Collected data
*** Begin section ***

import Summits.Ventures.CertifiedArithmetic.LowPrec.GemmThetaE4M3Sound

/-!
# θ-certificate of E4M3²→bfloat16: image lemma and block structure (soundness, part 2)

HONEST FRAMING (venture CertifiedArithmetic / cell `pub-lowprec`, seat gemm, gen 8): certified error
envelopes and provably optimal rounding/accumulation schemes for low-precision formats under stated
cost models; every table by two implementations; no hardware or vendor claims.

Paper `gemm.tex` §Regimes Prop. Θ(i), instance E4M3·E4M3→`bfloat16`, continued from
`GemmThetaE4M3Sound.lean`: the range of a step and THE IMAGE LEMMA (`isSt_rne8`, `isSt_WQ`: a
rounding within `±2^44` grid units is one of the 9729 signed states, so the state set is closed under
every letter), and the BLOCK STRUCTURE used by the translation segments of the certificate: inside a
binade the states are affine in the index (`valG_add_of_blk`, `sval_add_sub`) and the potential is
affine along each parity class (`psiNat_binade`, `psiZ_sval_class`).
-/

namespace Literature.ComputerArithmetic.FloatingPoint

namespace MiniFloat

namespace ThetaE4M3

/-! ### The range of a step and the image lemma -/

/-- Every step from a state by a letter lands in `[-2^44, 2^44]` (saturation at the top). [cell] -/
theorem W_range (σ : Bool) (i : ℕ) {Q : ℤ} (hQ : Q ∈ lamG) :
    -17592186044416 ≤ rne8 (sval σ i + Q) ∧ rne8 (sval σ i + Q) ≤ 17592186044416 := by
  have hV := natAbs_sval_le σ i
  have hq := natAbs_le_of_mem_lamG hQ
  have lo : -17592186044416 - 52613349376 ≤ sval σ i + Q := by omega
  have hi' : sval σ i + Q ≤ 17592186044416 + 52613349376 := by omega
  have m1 := rne8_mono (by norm_num) (by omega) lo
  have m2 := rne8_mono (by omega) (by norm_num) hi'
  rw [rne8_bot_sub] at m1
  rw [rne8_top_add] at m2
  exact ⟨m1, m2⟩

/-- `rneShiftNat n k ∈ {n / 2^k, n / 2^k + 1}`. [folklore] -/
theorem rneShiftNat_bounds (n k : ℕ) :
    n / 2 ^ k ≤ rneShiftNat n k ∧ rneShiftNat n k ≤ n / 2 ^ k + 1 := by
  unfold rneShiftNat; split_ifs <;> omega

/-- THE IMAGE LEMMA: a rounding `rne8 X` within `[-2^44, 2^44]` has the magnitude of a state —
8 significant bits in a binade `≤ 36`, or the top. [cell] -/
theorem exists_idx_of_rne8 {X : ℤ} (h1 : -17592186044416 ≤ rne8 X) (h2 : rne8 X ≤ 17592186044416) :
    ∃ j : ℕ, j ≤ 4864 ∧ valG j = (rne8 X).natAbs := by
  have hmag : (rne8 X).natAbs = rne8Mag X.natAbs := by unfold rne8; split_ifs <;> simp
  have hM : rne8Mag X.natAbs ≤ 17592186044416 := by rw [← hmag]; omega
  rw [hmag]
  generalize X.natAbs = n at hM ⊢
  have h4864 : valG 4864 = 17592186044416 := by decide
  unfold rne8Mag at hM ⊢
  by_cases hn : n < 256
  · rw [if_pos hn] at hM ⊢
    exact ⟨n, by omega, by unfold valG; rw [if_pos hn]⟩
  · rw [if_neg hn] at hM ⊢
    obtain ⟨hlo, hhi⟩ := log2_binade (not_lt.mp hn)
    generalize Nat.log2 n - 7 = e at hlo hhi hM ⊢
    obtain ⟨b1, b2⟩ := rneShiftNat_bounds n e
    generalize rneShiftNat n e = m at b1 b2 hM ⊢
    have hpos : 0 < 2 ^ e := by positivity
    have hq1 : 128 ≤ n / 2 ^ e := by
      rw [Nat.le_div_iff_mul_le hpos]
      rw [pow_add] at hlo; norm_num at hlo; omega
    have hq2 : n / 2 ^ e < 256 := by
      rw [Nat.div_lt_iff_lt_mul hpos]
      rw [pow_add, pow_add] at hhi; norm_num at hhi; omega
    have he1 : 1 ≤ e := by
      by_contra h0
      have : e = 0 := by omega
      subst this; norm_num at hhi; omega
    have hm1 : 128 ≤ m := by omega
    generalize hP : m * 2 ^ e = P at hM ⊢
    by_cases he36 : e ≤ 36
    · by_cases hm256 : m = 256
      · subst hm256
        by_cases he35 : e ≤ 35
        · refine ⟨256 + 128 * e, by omega, ?_⟩
          unfold valG
          rw [if_neg (by omega), if_pos (by omega), show 256 + 128 * e - 256 = 0 + 128 * e by omega,
            Nat.add_mul_mod_self_left, Nat.add_mul_div_left _ _ (by norm_num : 0 < 128), ← hP]
          norm_num; rw [pow_succ]; ring
        · have he : e = 36 := by omega
          subst he; refine ⟨4864, le_rfl, ?_⟩; rw [h4864, ← hP]; norm_num
      · have hm2 : m - 128 < 128 := by omega
        refine ⟨256 + 128 * (e - 1) + (m - 128), by omega, ?_⟩
        unfold valG
        rw [if_neg (by omega), if_pos (by omega),
          show 256 + 128 * (e - 1) + (m - 128) - 256 = (m - 128) + 128 * (e - 1) by omega,
          Nat.add_mul_mod_self_left, Nat.add_mul_div_left _ _ (by norm_num : 0 < 128),
          Nat.mod_eq_of_lt hm2, Nat.div_eq_of_lt hm2, ← hP,
          show 128 + (m - 128) = m by omega, show 0 + (e - 1) + 1 = e by omega]
    · -- binade 37 and above: only the top value fits
      have h37 : 2 ^ 37 ≤ 2 ^ e := Nat.pow_le_pow_right (by norm_num) (by omega)
      have hge : 128 * 2 ^ 37 ≤ P := by rw [← hP]; exact Nat.mul_le_mul hm1 h37
      refine ⟨4864, le_rfl, ?_⟩
      rw [h4864]; norm_num at hge ⊢; omega

/-- A rounding within `[-2^44, 2^44]` is a signed state. [cell] -/
theorem isSt_rne8 {X : ℤ} (h1 : -17592186044416 ≤ rne8 X) (h2 : rne8 X ≤ 17592186044416) :
    IsSt (rne8 X) := by
  obtain ⟨j, hj, hv⟩ := exists_idx_of_rne8 h1 h2
  refine ⟨decide (rne8 X < 0), j, hj, ?_⟩
  unfold sval; rw [hv]
  by_cases hW : rne8 X < 0
  · simp only [hW, decide_true, if_true]; omega
  · simp only [hW, decide_false, Bool.false_eq_true, if_false]; omega

/-- CLOSURE: every step from a state by a letter is a state. [cell certificate] -/
theorem isSt_WQ (σ : Bool) (i : ℕ) {Q : ℤ} (hQ : Q ∈ lamG) : IsSt (WQ σ i Q) :=
  isSt_rne8 (W_range σ i hQ).1 (W_range σ i hQ).2

/-! ### Blocks: the states are affine inside a block, the potential affine along parity classes -/

/-- `blk` is monotone. [cell] -/
theorem blk_mono {i j : ℕ} (h : i ≤ j) : blk i ≤ blk j := by
  unfold blk; split_ifs <;> omega

/-- An index of block `≤ 36` is below the top. [cell] -/
theorem lt_top_of_blk {i : ℕ} (h : blk i ≤ 36) : i < 4864 := by
  unfold blk at h; split_ifs at h <;> omega

/-- Blocks are intervals. [cell] -/
theorem blk_sandwich {i j l : ℕ} (hij : i ≤ j) (hjl : j ≤ l) (h : blk i = blk l) : blk j = blk i :=
  le_antisymm (h ▸ blk_mono hjl) (blk_mono hij)

/-- One index step inside a block adds `bstep`. [cell] -/
theorem valG_succ_of_blk {i : ℕ} (h : blk i = blk (i + 1)) (hk : blk i ≤ 36) :
    valG (i + 1) = valG i + bstep (blk i) := by
  have hi1 : i + 1 < 4864 := lt_top_of_blk (h ▸ hk)
  have hi : i < 4864 := by omega
  by_cases h256 : i + 1 < 256
  · have hi256 : i < 256 := by omega
    have hb : blk i = 0 := by unfold blk; rw [if_pos hi256]
    rw [hb]; unfold valG bstep; rw [if_pos h256, if_pos hi256, if_pos rfl]
  · have hi256 : ¬ i < 256 := by
      intro hc
      unfold blk at h; rw [if_pos hc, if_neg h256, if_pos hi1] at h; omega
    have hb : blk i = (i - 256) / 128 + 1 := by unfold blk; rw [if_neg hi256, if_pos hi]
    have hb' : blk (i + 1) = (i + 1 - 256) / 128 + 1 := by unfold blk; rw [if_neg h256, if_pos hi1]
    have hd : (i + 1 - 256) / 128 = (i - 256) / 128 := by rw [hb, hb'] at h; omega
    have hm : (i + 1 - 256) % 128 = (i - 256) % 128 + 1 := by omega
    rw [hb]; unfold valG bstep
    rw [if_neg h256, if_pos hi1, if_neg hi256, if_pos hi,
      if_neg (show ¬ (i - 256) / 128 + 1 = 0 by omega), hd, hm]
    ring

/-- `n` index steps inside a block add `n · bstep`. [cell] -/
theorem valG_add_of_blk {i : ℕ} (hk : blk i ≤ 36) :
    ∀ n : ℕ, blk i = blk (i + n) → valG (i + n) = valG i + n * bstep (blk i)
  | 0, _ => by simp
  | n + 1, h => by
      have hn : blk (i + n) = blk i := blk_sandwich (Nat.le_add_right i n) (by omega) h
      have h1 : blk (i + n) = blk (i + n + 1) := by rw [hn, h, Nat.add_assoc]
      rw [← Nat.add_assoc, valG_succ_of_blk h1 (hn ▸ hk), valG_add_of_blk hk n hn.symm, hn]; ring

/-- Parallel classes have a constant value offset: `V(j+n) - V(i+n) = V(j) - V(i)` inside one block.
[cell] -/
theorem sval_add_sub (σ : Bool) {i j n : ℕ} (hi : blk i = blk (i + n)) (hj : blk j = blk (j + n))
    (hij : blk i = blk j) (hk : blk i ≤ 36) :
    sval σ (j + n) - sval σ (i + n) = sval σ j - sval σ i := by
  have e1 := valG_add_of_blk hk n hi
  have e2 := valG_add_of_blk (hij ▸ hk) n hj
  rw [← hij] at e2
  cases σ
  · rw [sval_false, sval_false, sval_false, sval_false, e1, e2]; push_cast; ring
  · rw [sval_true, sval_true, sval_true, sval_true, e1, e2]; push_cast; ring

/-- `log₂` of a number in a known binade. [folklore] -/
theorem log2_of_binade {n k : ℕ} (h1 : 2 ^ k ≤ n) (h2 : n < 2 ^ (k + 1)) : Nat.log2 n = k := by
  have hn : n ≠ 0 := by have := Nat.one_le_two_pow (n := k); omega
  have hA := Nat.log2_self_le hn
  have hB : n < 2 ^ (Nat.log2 n + 1) := Nat.lt_log2_self
  by_contra hne
  rcases Nat.lt_or_gt_of_ne hne with hlt | hgt
  · have := Nat.pow_le_pow_right (by norm_num : 0 < 2) (show Nat.log2 n + 1 ≤ k by omega); omega
  · have := Nat.pow_le_pow_right (by norm_num : 0 < 2) (show k + 1 ≤ Nat.log2 n by omega); omega

/-- THE CLOSED FORM on a binade state `(128 + t)·2^k`. [cell] -/
theorem psiNat_binade (t k : ℕ) (ht : t < 128) (hk1 : 1 ≤ k) (hk : k ≤ 36) :
    psiNat ((128 + t) * 2 ^ k) = psiBase.getD (k - 1) 0 + psiOdd.getD (k - 1) 0 * (((t + 1) / 2 : ℕ) : ℤ)
      + psiEven.getD (k - 1) 0 * ((t / 2 : ℕ) : ℤ) := by
  have hpos : 0 < 2 ^ k := by positivity
  have h2k : 2 ≤ 2 ^ k := by
    calc 2 = 2 ^ 1 := by norm_num
      _ ≤ 2 ^ k := Nat.pow_le_pow_right (by norm_num) hk1
  have hlo : 2 ^ (k + 7) ≤ (128 + t) * 2 ^ k := by
    rw [pow_add, mul_comm]; exact Nat.mul_le_mul_right _ (show 2 ^ 7 ≤ 128 + t by norm_num)
  have hhi : (128 + t) * 2 ^ k < 2 ^ (k + 7 + 1) := by
    rw [pow_add, pow_add, show 2 ^ k * 2 ^ 7 * 2 ^ 1 = 256 * 2 ^ k by ring]
    exact Nat.mul_lt_mul_of_pos_right (by omega) hpos
  have hlog : Nat.log2 ((128 + t) * 2 ^ k) = k + 7 := log2_of_binade hlo hhi
  have h256 : ¬ (128 + t) * 2 ^ k < 256 := by
    have := Nat.mul_le_mul (show 128 ≤ 128 + t by omega) h2k; omega
  have htop : (128 + t) * 2 ^ k ≠ 17592186044416 := by
    have h36 : 2 ^ k ≤ 2 ^ 36 := Nat.pow_le_pow_right (by norm_num) hk
    have := Nat.mul_le_mul (show 128 + t ≤ 255 by omega) h36
    norm_num at this; omega
  unfold psiNat
  rw [if_neg h256, if_neg htop]
  simp only [hlog, show k + 7 - 7 = k by omega, Nat.mul_div_cancel _ hpos, show 128 + t - 128 = t by omega]

/-- The closed form at a binade index. [cell] -/
theorem psiNat_valG {i : ℕ} (h1 : 256 ≤ i) (h2 : i < 4864) :
    psiNat (valG i) = psiBase.getD (blk i - 1) 0
      + psiOdd.getD (blk i - 1) 0 * ((((i - 256) % 128 + 1) / 2 : ℕ) : ℤ)
      + psiEven.getD (blk i - 1) 0 * (((i - 256) % 128 / 2 : ℕ) : ℤ) := by
  have hv : valG i = (128 + (i - 256) % 128) * 2 ^ blk i := by
    unfold valG blk; rw [if_neg (by omega), if_pos h2, if_neg (by omega), if_pos h2]
  have hb : blk i = (i - 256) / 128 + 1 := by unfold blk; rw [if_neg (by omega), if_pos h2]
  rw [hv]
  exact psiNat_binade _ _ (Nat.mod_lt _ (by norm_num)) (by rw [hb]; omega) (by rw [hb]; omega)

/-- Two index steps inside a block add `dpsi` to the potential. [cell] -/
theorem psiZ_sval_add_two (σ : Bool) {i : ℕ} (h : blk i = blk (i + 2)) (hk : blk i ≤ 36) :
    psiZ (sval σ (i + 2)) = psiZ (sval σ i) + dpsi σ (blk i) := by
  have hi2 : i + 2 < 4864 := lt_top_of_blk (h ▸ hk)
  cases σ
  · rw [psiZ_sval_false, psiZ_sval_false]
    unfold dpsi
    simp only [Bool.false_eq_true, if_false]
    by_cases hk0 : blk i = 0
    · have hi : i + 2 < 256 := by
        by_contra hc
        have h0 : blk (i + 2) = 0 := by rw [← h]; exact hk0
        unfold blk at h0
        rw [if_neg hc] at h0
        by_cases h' : i + 2 < 4864
        · rw [if_pos h'] at h0; omega
        · rw [if_neg h'] at h0; omega
      rw [if_pos hk0]
      unfold valG psiNat
      rw [if_pos (by omega : i < 256), if_pos hi, if_pos hi, if_pos (by omega : i < 256)]
      push_cast; ring
    · rw [if_neg hk0]
      have h256 : 256 ≤ i := by
        unfold blk at hk0; split_ifs at hk0 <;> omega
      rw [psiNat_valG h256 (by omega), psiNat_valG (by omega) hi2, ← h]
      have hm : (i + 2 - 256) % 128 = (i - 256) % 128 + 2 := by
        unfold blk at h
        rw [if_neg (by omega), if_pos (by omega), if_neg (by omega), if_pos hi2] at h
        omega
      have e1 : ((i - 256) % 128 + 2 + 1) / 2 = ((i - 256) % 128 + 1) / 2 + 1 := by omega
      have e2 : ((i - 256) % 128 + 2) / 2 = (i - 256) % 128 / 2 + 1 := by omega
      rw [hm, e1, e2]; push_cast; ring
  · rw [psiZ_sval_true, psiZ_sval_true, valG_add_of_blk hk 2 h]
    unfold dpsi
    simp only [if_true]
    push_cast; ring

/-- THE CLASS LEMMA: along a parity class inside one block the potential is affine,
`Φ(V(i + 2m)) = Φ(V(i)) + m · dpsi`. [cell] -/
theorem psiZ_sval_class (σ : Bool) {i : ℕ} (hk : blk i ≤ 36) :
    ∀ m : ℕ, blk i = blk (i + 2 * m) →
      psiZ (sval σ (i + 2 * m)) = psiZ (sval σ i) + (m : ℤ) * dpsi σ (blk i)
  | 0, _ => by simp
  | m + 1, h => by
      rw [show i + 2 * (m + 1) = i + 2 * m + 2 by ring] at h ⊢
      have hn : blk (i + 2 * m) = blk i := blk_sandwich (by omega) (by omega) h
      have h2 : blk (i + 2 * m) = blk (i + 2 * m + 2) := by rw [hn, h]
      rw [psiZ_sval_add_two σ h2 (hn ▸ hk), psiZ_sval_class σ hk m hn.symm, hn]
      push_cast; ring

end ThetaE4M3

end MiniFloat

end Literature.ComputerArithmetic.FloatingPoint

*** End section ***

Please output only the lines from the first line of the entries through the line with "theorem rneShiftNat_bounds (n", both included, exactly as written.

import Summits.Ventures.CertifiedArithmetic.LowPrec.GemmThetaE4M3Sound

/-!
# θ-certificate of E4M3²→bfloat16: image lemma and block structure (soundness, part 2)

HONEST FRAMING (venture CertifiedArithmetic / cell `pub-lowprec`, seat gemm, gen 8): certified error
envelopes and provably optimal rounding/accumulation schemes for low-precision formats under stated
cost models; every table by two implementations; no hardware or vendor claims.

Paper `gemm.tex` §Regimes Prop. Θ(i), instance E4M3·E4M3→`bfloat16`, continued from
`GemmThetaE4M3Sound.lean`: the range of a step and THE IMAGE LEMMA (`isSt_rne8`, `isSt_WQ`: a
rounding within `±2^44` grid units is one of the 9729 signed states, so the state set is closed under
every letter), and the BLOCK STRUCTURE used by the translation segments of the certificate: inside a
binade the states are affine in the index (`valG_add_of_blk`, `sval_add_sub`) and the potential is
affine along each parity class (`psiNat_binade`, `psiZ_sval_class`).
-/

namespace Literature.ComputerArithmetic.FloatingPoint

namespace MiniFloat

namespace ThetaE4M3

/-! ### The range of a step and the image lemma -/

/-- Every step from a state by a letter lands in `[-2^44, 2^44]` (saturation at the top). [cell] -/
theorem W_range (σ : Bool) (i : ℕ) {Q : ℤ} (hQ : Q ∈ lamG) :
    -17592186044416 ≤ rne8 (sval σ i + Q) ∧ rne8 (sval σ i + Q) ≤ 17592186044416 := by
  have hV := natAbs_sval_le σ i
  have hq := natAbs_le_of_mem_lamG hQ
  have lo : -17592186044416 - 52613349376 ≤ sval σ i + Q := by omega
  have hi' : sval σ i + Q ≤ 17592186044416 + 52613349376 := by omega
  have m1 := rne8_mono (by norm_num) (by omega) lo
  have m2 := rne8_mono (by omega) (by norm_num) hi'
  rw [rne8_bot_sub] at m1
  rw [rne8_top_add] at m2
  exact ⟨m1, m2⟩

/-- `rneShiftNat n k ∈ {n / 2^k, n / 2^k + 1}`. [folklore] -/
theorem rneShiftNat_bounds (n k : ℕ) :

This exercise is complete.